WORK ORDER >>
How many lines of the material below contain the string "positivity"? Answer with the number and nothing else.

DATA TO EXAMINE >>

import Mathlib
import HarnessLib
import Literature.Geometry.DiscreteGeometry.LayerShellPatterns
import Summits.AtomisticToContinuum.Crystallization.Theorems.BrittleRungDescentSoftLayerPropagationPatterns

/-!
# The HCP pattern against a cuboctahedron sharing a vertex star: mirror plane and far triple

Route `BrittleRungDescent`, support item `SoftLayerPropagation` (stmt-AtomisticToContinuum-9210),
helper file (η = 0, vocabulary of `FejesTothKissingTwelve.lean` / `KissingRigidity.lean`; uses
`…SoftLayerPropagationPatterns.lean`).  `hcp_shell_far_triple`: an HCP-arranged shell `T` that
contains a vertex `t` of a known cuboctahedron `F` together with the four `F`-neighbours of `t` has
`t` as a polar vertex, and every point of `T` is a point of `F` or lies at level `−𝗁` against the
unit normal `n` of the mirror plane of `T` on the side of `t` (`⟪t, n⟫ = 𝗁`) — the far triple.
Ingredients: the integer tables (`decide`), the mirror symmetry of `hcpTab` in `x + y + z = 0`
(`Submodule.reflection`), and `eq_of_isArrangedIn_fcc_of_triangle`.  All elementary ([folklore]).
-/

noncomputable section

namespace Summit.AtomisticToContinuum.Crystallization.Theorems

open Literature.Geometry.DiscreteGeometry Literature.MathematicalPhysics.StatisticalMechanics
open RealInnerProductSpace

/-! ### Table facts (`decide`) -/

/-- Levels of `hcpTab`: `0` (hexagon, `i < 6`), `6` (upper triangle, `i < 9`), `−6`. [folklore] -/
theorem hcpTab_level : ∀ i : Fin 12,
    dotInt (hcpTab i) ![1, 1, 1] = if i.val < 6 then 0 else if i.val < 9 then 6 else -6 := by
  decide

/-- Levels of the cuboctahedron table are `0, 2, −2`. [folklore] -/
theorem fccTab_level : ∀ j : Fin 12,
    dotInt (fccTab j) ![1, 1, 1] = 0 ∨ dotInt (fccTab j) ![1, 1, 1] = 2 ∨ dotInt (fccTab j) ![1, 1, 1] = -2 := by
  decide

/-- The nine non-negative-level points of `hcpTab` are `3 · fccTab` points. [folklore] -/
theorem hcpTab_eq_three_smul : ∀ i : Fin 12, i.val < 9 → ∃ j : Fin 12, hcpTab i = (3 : ℤ) • fccTab j := by
  decide

/-- An upper-triangle point of `hcpTab` is `3 tⱼ` with `tⱼ` of level `2`. [folklore] -/
theorem hcpTab_top_eq_three_smul : ∀ i : Fin 12, 6 ≤ i.val → i.val < 9 →
    ∃ j : Fin 12, dotInt (fccTab j) ![1, 1, 1] = 2 ∧ hcpTab i = (3 : ℤ) • fccTab j := by
  decide

/-- The neighbours of a level-`2` vertex of the cuboctahedron are `hcpTab` points (scaled). [folklore] -/
theorem fccTab_adj_top : ∀ j j' : Fin 12, dotInt (fccTab j) ![1, 1, 1] = 2 → fccAdj j' j →
    ∃ i : Fin 12, hcpTab i = (3 : ℤ) • fccTab j' := by
  decide

/-- Every vertex of the cuboctahedron lies in a contact triangle. [folklore] -/
theorem fccTab_exists_triangle : ∀ j : Fin 12, ∃ j₂ j₃ : Fin 12, fccAdj j j₂ ∧ fccAdj j j₃ ∧ fccAdj j₂ j₃ := by
  decide

/-- In the cuboctahedron a neighbour `j` of `i` is adjacent to at most one other neighbour of `i`.
[folklore] -/
theorem fccTab_link_matching : ∀ i j k l : Fin 12, fccAdj i j → fccAdj i k → fccAdj i l → k ≠ l →
    fccAdj j k → fccAdj j l → False := by
  decide

/-- An equatorial vertex of the anticuboctahedron has a neighbour adjacent to two other
neighbours. [folklore] -/
theorem hcpTab_equatorial_link : ∀ i : Fin 12, i.val < 6 → ∃ j k l : Fin 12,
    hcpAdj j i ∧ hcpAdj k i ∧ hcpAdj l i ∧ k ≠ l ∧ hcpAdj j k ∧ hcpAdj j l := by
  decide

/-- Both patterns are `4`-regular. [folklore] -/
theorem card_filter_hcpAdj (i : Fin 12) : (Finset.univ.filter fun j => hcpAdj j i).card = 4 := by
  revert i; decide

/-- Both patterns are `4`-regular. [folklore] -/
theorem card_filter_fccAdj (i : Fin 12) : (Finset.univ.filter fun j => fccAdj j i).card = 4 := by
  revert i; decide

/-- The mirror symmetry `t ↦ t − (2ℓ/3)(1,1,1)` (`ℓ` the level) permutes `hcpTab`. [folklore] -/
theorem hcpTab_mirror : ∀ i : Fin 12, ∃ i' : Fin 12,
    (3 : ℤ) • hcpTab i' = (3 : ℤ) • hcpTab i - (2 * dotInt (hcpTab i) ![1, 1, 1]) • ![1, 1, 1] := by
  decide

/-- The mirror image of a lower-triangle point is an upper-triangle point. [folklore] -/
theorem hcpTab_mirror_bottom : ∀ i : Fin 12, 9 ≤ i.val → ∃ i' : Fin 12, 6 ≤ i'.val ∧ i'.val < 9 ∧
    (3 : ℤ) • hcpTab i = (3 : ℤ) • hcpTab i' - (2 * dotInt (hcpTab i') ![1, 1, 1]) • ![1, 1, 1] := by
  decide

/-! ### Reference-point identities -/

/-- `refPt 18 (3t) = refPt 2 t` (`√18 = 3√2`). [folklore] -/
theorem refPt_eighteen_three_smul (t : Fin 3 → ℤ) : refPt 18 ((3 : ℤ) • t) = refPt 2 t := by
  rw [refPt_intSmul, refPt, refPt]
  push_cast
  rw [sqrt_eighteen_eq, smul_smul, smul_smul, smul_smul]
  congr 1
  have h2 : Real.sqrt 2 ≠ 0 := by positivity
  field_simp

/-- The unit normal `n₀ = (1,1,1)/√3` of the mirror plane of the table has norm `1`. [folklore] -/
theorem norm_nzero : ‖(Real.sqrt 3)⁻¹ • (intVec ![1, 1, 1] : EuclideanSpace ℝ (Fin 3))‖ = 1 := by
  rw [norm_smul, norm_inv, Real.norm_of_nonneg (Real.sqrt_nonneg _), norm_intVec,
    show sqNormInt ![1, 1, 1] = 3 by decide]
  push_cast
  rw [inv_mul_cancel₀ (by positivity)]

/-- Inner product of a reference point with `n₀`: `2 ℓ / (√N √3)`, `ℓ` the level. [folklore] -/
theorem inner_refPt_nzero (N : ℕ) (t : Fin 3 → ℤ) :
    ⟪refPt N t, (Real.sqrt 3)⁻¹ • (intVec ![1, 1, 1] : EuclideanSpace ℝ (Fin 3))⟫ =
      2 * ((Real.sqrt N)⁻¹ * (Real.sqrt 3)⁻¹) * (dotInt t ![1, 1, 1] : ℝ) := by
  simp only [refPt, real_inner_smul_left, real_inner_smul_right, inner_intVec]; ring

/-- `4/(√2 √3) = 𝗁` (both are positive with square `8/3`). [folklore] -/
theorem four_mul_inv_sqrt_two_mul_inv_sqrt_three :
    4 * ((Real.sqrt ((2 : ℕ) : ℝ))⁻¹ * (Real.sqrt 3)⁻¹) = layerSpacing := by
  have h2 : (0 : ℝ) < Real.sqrt ((2 : ℕ) : ℝ) := by positivity
  have h3 : (0 : ℝ) < Real.sqrt 3 := by positivity
  have hl := layerSpacing_pos
  have hsq : (4 * ((Real.sqrt ((2 : ℕ) : ℝ))⁻¹ * (Real.sqrt 3)⁻¹)) ^ 2 = layerSpacing ^ 2 := by
    rw [layerSpacing_sq, mul_pow, mul_pow, inv_pow, inv_pow, Real.sq_sqrt (by positivity),
      Real.sq_sqrt (by positivity)]
    push_cast; norm_num
  have hpos : 0 < 4 * ((Real.sqrt ((2 : ℕ) : ℝ))⁻¹ * (Real.sqrt 3)⁻¹) := by positivity
  nlinarith [hsq, hpos, hl]

/-- `12/(√18 √3) = 𝗁`. [folklore] -/
theorem twelve_mul_inv_sqrt_eighteen_mul_inv_sqrt_three :
    12 * ((Real.sqrt ((18 : ℕ) : ℝ))⁻¹ * (Real.sqrt 3)⁻¹) = layerSpacing := by
  rw [← four_mul_inv_sqrt_two_mul_inv_sqrt_three]
  push_cast
  rw [sqrt_eighteen_eq]
  have h2 : Real.sqrt 2 ≠ 0 := by positivity
  field_simp
  ring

SOLUTION FOR THIS EXERCISE >>
8